(Records from a data source)
=======
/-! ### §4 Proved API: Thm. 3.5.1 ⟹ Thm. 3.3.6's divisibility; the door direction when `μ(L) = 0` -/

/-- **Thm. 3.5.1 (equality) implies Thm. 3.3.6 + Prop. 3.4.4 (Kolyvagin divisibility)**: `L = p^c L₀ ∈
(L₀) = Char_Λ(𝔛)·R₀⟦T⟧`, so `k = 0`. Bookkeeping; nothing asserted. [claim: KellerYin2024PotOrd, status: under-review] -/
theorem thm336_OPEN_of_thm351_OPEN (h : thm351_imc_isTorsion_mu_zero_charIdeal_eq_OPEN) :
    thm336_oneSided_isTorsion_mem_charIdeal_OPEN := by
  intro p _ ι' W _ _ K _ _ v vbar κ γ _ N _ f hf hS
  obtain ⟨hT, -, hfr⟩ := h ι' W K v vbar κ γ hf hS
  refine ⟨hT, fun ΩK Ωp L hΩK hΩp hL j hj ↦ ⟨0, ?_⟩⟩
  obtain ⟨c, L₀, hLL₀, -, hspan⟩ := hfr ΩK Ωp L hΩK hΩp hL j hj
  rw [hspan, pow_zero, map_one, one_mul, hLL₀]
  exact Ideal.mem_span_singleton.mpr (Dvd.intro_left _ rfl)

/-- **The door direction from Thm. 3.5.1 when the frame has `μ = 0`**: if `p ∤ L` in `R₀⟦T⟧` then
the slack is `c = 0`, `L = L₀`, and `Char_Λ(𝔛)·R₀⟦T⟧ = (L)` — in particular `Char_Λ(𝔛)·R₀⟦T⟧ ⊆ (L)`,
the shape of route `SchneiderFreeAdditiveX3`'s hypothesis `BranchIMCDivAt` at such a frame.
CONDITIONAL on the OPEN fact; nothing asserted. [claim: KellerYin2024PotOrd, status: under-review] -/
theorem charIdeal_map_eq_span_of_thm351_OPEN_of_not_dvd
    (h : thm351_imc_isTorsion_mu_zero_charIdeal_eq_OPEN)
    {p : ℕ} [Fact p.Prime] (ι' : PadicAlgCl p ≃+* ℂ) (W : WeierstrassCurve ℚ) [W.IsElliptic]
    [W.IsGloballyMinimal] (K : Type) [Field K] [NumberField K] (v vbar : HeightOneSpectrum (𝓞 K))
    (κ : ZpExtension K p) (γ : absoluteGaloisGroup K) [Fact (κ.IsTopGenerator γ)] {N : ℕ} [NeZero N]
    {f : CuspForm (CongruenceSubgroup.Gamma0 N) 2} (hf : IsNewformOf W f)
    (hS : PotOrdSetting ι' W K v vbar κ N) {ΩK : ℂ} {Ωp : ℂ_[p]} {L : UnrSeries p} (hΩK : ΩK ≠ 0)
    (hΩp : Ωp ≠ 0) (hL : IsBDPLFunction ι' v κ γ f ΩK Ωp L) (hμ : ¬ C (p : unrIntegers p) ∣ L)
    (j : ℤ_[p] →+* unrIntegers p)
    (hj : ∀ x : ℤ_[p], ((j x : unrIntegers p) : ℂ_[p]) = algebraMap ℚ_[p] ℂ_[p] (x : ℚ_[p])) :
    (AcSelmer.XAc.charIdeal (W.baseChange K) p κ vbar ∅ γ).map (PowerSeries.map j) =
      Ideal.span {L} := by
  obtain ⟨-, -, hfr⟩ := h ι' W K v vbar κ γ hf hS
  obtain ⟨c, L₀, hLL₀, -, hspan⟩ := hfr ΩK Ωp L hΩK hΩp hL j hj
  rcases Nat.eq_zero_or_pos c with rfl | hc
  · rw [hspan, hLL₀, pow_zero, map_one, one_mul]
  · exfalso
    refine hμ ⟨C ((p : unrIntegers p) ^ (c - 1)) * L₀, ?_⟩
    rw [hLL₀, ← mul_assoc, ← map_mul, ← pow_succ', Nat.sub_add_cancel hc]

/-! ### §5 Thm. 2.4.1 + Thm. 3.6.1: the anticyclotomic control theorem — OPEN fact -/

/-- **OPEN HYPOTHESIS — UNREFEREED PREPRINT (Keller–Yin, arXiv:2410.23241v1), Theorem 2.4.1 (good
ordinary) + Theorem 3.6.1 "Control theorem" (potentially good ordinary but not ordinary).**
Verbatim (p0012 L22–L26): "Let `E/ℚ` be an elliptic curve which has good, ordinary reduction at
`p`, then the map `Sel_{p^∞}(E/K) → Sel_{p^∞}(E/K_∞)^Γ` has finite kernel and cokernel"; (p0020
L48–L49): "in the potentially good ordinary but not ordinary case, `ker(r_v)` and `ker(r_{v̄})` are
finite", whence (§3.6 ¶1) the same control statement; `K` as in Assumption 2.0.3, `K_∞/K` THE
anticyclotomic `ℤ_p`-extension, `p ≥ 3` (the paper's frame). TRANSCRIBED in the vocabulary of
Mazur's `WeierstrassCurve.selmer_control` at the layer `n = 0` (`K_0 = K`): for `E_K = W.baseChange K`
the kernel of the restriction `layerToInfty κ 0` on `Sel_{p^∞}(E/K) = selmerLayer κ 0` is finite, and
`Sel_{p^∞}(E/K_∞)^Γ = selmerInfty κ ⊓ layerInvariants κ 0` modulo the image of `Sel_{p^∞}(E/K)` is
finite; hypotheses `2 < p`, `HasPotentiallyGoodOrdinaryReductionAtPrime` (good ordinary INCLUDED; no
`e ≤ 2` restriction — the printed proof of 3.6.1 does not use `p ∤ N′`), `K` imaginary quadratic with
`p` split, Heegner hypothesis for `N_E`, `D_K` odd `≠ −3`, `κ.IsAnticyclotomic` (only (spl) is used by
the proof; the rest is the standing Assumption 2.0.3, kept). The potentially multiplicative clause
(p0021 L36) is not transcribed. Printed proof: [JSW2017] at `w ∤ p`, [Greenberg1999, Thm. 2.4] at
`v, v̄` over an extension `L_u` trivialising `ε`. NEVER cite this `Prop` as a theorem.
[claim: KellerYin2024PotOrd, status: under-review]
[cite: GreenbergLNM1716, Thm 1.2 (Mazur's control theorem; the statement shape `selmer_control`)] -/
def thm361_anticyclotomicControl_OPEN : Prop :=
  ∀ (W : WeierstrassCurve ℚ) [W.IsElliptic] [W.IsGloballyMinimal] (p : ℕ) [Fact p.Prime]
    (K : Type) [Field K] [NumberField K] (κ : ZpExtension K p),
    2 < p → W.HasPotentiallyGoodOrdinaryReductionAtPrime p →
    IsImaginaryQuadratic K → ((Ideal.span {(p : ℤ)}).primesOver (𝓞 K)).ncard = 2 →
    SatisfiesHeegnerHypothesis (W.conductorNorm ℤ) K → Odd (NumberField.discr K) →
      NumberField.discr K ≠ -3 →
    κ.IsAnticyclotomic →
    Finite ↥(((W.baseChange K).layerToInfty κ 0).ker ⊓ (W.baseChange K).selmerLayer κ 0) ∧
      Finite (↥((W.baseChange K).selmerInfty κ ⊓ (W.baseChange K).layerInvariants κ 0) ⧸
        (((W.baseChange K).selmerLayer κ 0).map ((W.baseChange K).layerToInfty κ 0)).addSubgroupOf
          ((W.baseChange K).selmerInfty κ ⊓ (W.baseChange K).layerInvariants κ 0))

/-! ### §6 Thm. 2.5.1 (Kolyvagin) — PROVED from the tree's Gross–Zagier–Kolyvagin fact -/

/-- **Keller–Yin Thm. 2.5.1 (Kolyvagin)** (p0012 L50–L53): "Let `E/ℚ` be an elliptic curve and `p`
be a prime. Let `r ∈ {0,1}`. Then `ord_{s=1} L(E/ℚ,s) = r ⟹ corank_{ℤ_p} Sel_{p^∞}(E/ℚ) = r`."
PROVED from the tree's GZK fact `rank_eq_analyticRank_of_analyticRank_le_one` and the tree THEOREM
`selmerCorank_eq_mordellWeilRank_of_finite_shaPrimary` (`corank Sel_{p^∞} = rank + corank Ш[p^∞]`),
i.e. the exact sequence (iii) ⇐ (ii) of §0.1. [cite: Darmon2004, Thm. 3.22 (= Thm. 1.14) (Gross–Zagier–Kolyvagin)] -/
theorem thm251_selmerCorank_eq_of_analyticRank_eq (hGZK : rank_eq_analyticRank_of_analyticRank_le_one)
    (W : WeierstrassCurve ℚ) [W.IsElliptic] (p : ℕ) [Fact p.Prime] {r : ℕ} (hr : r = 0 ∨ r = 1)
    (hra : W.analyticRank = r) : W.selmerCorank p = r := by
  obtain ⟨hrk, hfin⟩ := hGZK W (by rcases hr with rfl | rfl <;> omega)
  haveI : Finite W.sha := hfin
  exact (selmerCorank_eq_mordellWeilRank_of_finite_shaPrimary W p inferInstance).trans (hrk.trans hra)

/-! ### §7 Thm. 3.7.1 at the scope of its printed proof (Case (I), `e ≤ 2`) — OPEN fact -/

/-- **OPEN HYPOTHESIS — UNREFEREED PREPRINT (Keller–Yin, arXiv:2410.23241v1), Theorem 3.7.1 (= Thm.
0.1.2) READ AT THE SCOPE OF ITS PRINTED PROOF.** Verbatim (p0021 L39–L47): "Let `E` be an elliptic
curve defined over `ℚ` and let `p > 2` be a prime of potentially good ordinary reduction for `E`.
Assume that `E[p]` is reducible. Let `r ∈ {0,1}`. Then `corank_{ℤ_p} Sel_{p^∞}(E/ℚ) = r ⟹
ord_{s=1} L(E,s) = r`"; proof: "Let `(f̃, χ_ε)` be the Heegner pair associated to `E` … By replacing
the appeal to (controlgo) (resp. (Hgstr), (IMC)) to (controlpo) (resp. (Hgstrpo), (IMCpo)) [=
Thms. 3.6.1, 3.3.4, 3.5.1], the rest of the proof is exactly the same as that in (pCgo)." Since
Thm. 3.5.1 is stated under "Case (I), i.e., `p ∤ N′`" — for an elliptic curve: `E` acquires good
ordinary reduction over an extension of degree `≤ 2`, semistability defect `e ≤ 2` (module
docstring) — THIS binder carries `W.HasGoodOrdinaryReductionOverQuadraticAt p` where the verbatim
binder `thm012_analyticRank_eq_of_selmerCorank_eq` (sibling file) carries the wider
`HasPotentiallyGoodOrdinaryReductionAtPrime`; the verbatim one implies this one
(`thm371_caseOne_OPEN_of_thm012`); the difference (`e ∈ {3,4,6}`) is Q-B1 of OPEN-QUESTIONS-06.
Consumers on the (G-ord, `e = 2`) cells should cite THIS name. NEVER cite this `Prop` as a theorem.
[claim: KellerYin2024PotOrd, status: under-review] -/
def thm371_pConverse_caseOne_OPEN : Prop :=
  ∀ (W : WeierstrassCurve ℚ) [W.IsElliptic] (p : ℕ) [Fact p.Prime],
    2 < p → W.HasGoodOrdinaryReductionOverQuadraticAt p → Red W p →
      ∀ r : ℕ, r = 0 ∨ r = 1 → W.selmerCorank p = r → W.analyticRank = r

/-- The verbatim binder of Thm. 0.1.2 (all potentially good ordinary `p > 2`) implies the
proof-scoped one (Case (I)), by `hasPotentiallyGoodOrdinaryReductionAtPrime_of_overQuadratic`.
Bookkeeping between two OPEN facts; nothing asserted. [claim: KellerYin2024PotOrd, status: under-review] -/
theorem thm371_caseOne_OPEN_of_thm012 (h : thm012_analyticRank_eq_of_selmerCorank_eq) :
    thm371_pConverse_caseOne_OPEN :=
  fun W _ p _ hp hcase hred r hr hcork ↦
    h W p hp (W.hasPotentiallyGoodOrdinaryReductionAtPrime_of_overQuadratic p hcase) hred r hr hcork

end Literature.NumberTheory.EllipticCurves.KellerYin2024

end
=======
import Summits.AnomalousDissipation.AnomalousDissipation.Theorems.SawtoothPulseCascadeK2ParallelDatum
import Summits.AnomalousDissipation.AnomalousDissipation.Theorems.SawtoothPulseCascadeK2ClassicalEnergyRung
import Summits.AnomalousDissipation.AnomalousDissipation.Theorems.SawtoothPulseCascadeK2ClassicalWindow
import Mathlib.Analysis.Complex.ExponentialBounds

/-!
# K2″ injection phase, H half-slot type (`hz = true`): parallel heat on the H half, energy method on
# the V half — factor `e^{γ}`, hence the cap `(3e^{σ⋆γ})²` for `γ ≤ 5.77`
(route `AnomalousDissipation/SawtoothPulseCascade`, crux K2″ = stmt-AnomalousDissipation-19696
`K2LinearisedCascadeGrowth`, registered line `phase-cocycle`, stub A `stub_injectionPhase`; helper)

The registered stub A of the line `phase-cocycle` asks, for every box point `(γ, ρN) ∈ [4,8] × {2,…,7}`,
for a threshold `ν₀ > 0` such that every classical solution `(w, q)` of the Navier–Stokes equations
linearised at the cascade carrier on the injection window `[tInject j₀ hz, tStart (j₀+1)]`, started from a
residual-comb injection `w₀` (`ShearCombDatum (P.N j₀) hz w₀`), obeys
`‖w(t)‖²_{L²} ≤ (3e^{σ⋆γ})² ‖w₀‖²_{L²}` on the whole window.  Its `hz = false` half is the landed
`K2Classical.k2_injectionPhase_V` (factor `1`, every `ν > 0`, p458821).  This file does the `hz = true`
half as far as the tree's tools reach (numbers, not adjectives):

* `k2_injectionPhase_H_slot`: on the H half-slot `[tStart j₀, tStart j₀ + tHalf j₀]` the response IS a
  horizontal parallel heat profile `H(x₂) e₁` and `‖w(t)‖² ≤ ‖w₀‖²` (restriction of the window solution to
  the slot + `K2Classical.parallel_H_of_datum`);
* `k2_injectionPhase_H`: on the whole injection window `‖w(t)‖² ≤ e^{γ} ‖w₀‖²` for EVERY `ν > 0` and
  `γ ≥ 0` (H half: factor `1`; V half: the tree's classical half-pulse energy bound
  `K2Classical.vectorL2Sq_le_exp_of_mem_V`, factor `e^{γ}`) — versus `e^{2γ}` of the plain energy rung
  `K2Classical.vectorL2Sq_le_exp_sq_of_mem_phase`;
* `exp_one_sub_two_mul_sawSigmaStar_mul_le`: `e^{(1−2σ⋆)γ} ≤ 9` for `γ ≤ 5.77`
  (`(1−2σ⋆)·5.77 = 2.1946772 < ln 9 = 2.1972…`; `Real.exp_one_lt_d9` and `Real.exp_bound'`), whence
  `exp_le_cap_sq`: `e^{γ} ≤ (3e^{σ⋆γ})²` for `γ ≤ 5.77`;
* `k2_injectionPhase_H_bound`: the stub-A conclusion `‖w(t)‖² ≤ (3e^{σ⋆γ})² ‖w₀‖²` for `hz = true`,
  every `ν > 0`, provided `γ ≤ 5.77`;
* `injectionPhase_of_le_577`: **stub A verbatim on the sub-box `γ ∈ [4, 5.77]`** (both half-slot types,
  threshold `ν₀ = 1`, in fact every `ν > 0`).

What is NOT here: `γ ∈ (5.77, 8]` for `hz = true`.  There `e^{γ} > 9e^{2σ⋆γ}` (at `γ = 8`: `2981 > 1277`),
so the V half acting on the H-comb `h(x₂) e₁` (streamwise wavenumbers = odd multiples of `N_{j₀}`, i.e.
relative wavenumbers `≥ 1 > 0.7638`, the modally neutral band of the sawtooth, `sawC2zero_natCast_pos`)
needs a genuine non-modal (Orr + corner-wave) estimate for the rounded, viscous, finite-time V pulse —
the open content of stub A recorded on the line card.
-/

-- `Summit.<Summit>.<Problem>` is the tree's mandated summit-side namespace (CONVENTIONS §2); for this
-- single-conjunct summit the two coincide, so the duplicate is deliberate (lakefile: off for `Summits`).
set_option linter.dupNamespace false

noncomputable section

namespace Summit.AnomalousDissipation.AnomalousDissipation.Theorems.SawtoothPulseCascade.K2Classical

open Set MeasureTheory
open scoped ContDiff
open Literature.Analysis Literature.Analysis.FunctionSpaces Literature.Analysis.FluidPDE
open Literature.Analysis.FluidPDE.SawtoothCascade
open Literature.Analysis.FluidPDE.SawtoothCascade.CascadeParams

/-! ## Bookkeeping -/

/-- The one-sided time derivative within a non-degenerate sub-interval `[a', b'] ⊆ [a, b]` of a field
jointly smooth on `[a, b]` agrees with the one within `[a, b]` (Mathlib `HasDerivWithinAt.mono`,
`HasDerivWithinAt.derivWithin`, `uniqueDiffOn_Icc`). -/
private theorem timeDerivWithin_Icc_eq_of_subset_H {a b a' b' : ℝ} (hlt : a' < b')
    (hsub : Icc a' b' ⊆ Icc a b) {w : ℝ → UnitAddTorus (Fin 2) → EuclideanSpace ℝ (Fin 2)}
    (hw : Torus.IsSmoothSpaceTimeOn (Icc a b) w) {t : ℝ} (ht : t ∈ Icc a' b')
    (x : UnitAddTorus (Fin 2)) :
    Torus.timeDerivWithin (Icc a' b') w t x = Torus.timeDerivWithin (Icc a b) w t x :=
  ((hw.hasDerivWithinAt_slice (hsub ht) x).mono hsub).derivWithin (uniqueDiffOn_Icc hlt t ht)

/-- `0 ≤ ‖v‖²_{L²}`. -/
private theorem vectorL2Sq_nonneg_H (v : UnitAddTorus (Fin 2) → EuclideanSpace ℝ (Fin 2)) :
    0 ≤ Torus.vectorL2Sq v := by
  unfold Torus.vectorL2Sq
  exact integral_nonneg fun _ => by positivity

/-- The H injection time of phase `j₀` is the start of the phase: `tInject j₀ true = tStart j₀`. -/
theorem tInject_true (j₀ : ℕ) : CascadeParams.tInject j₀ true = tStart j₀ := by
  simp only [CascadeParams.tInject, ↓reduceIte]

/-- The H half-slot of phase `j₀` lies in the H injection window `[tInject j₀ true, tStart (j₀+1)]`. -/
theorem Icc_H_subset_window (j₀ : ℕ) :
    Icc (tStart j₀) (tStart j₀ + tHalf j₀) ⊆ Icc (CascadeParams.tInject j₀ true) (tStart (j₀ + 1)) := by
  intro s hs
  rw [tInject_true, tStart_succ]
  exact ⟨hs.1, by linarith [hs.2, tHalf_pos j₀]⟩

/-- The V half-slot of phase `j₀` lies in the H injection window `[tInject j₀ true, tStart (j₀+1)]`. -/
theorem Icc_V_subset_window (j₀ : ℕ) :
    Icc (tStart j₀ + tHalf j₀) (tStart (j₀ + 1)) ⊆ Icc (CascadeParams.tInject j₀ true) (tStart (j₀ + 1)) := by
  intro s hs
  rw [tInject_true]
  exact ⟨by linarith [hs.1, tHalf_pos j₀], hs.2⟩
=======
About this task = Using the records above, restate word for word the lines from the one with "pow_zero, map_one, one_mul]" through the one with "Theorem 2.4.1 (good", both included.

Solution =
  · rw [hspan, hLL₀, pow_zero, map_one, one_mul]
  · exfalso
    refine hμ ⟨C ((p : unrIntegers p) ^ (c - 1)) * L₀, ?_⟩
    rw [hLL₀, ← mul_assoc, ← map_mul, ← pow_succ', Nat.sub_add_cancel hc]

/-! ### §5 Thm. 2.4.1 + Thm. 3.6.1: the anticyclotomic control theorem — OPEN fact -/

/-- **OPEN HYPOTHESIS — UNREFEREED PREPRINT (Keller–Yin, arXiv:2410.23241v1), Theorem 2.4.1 (good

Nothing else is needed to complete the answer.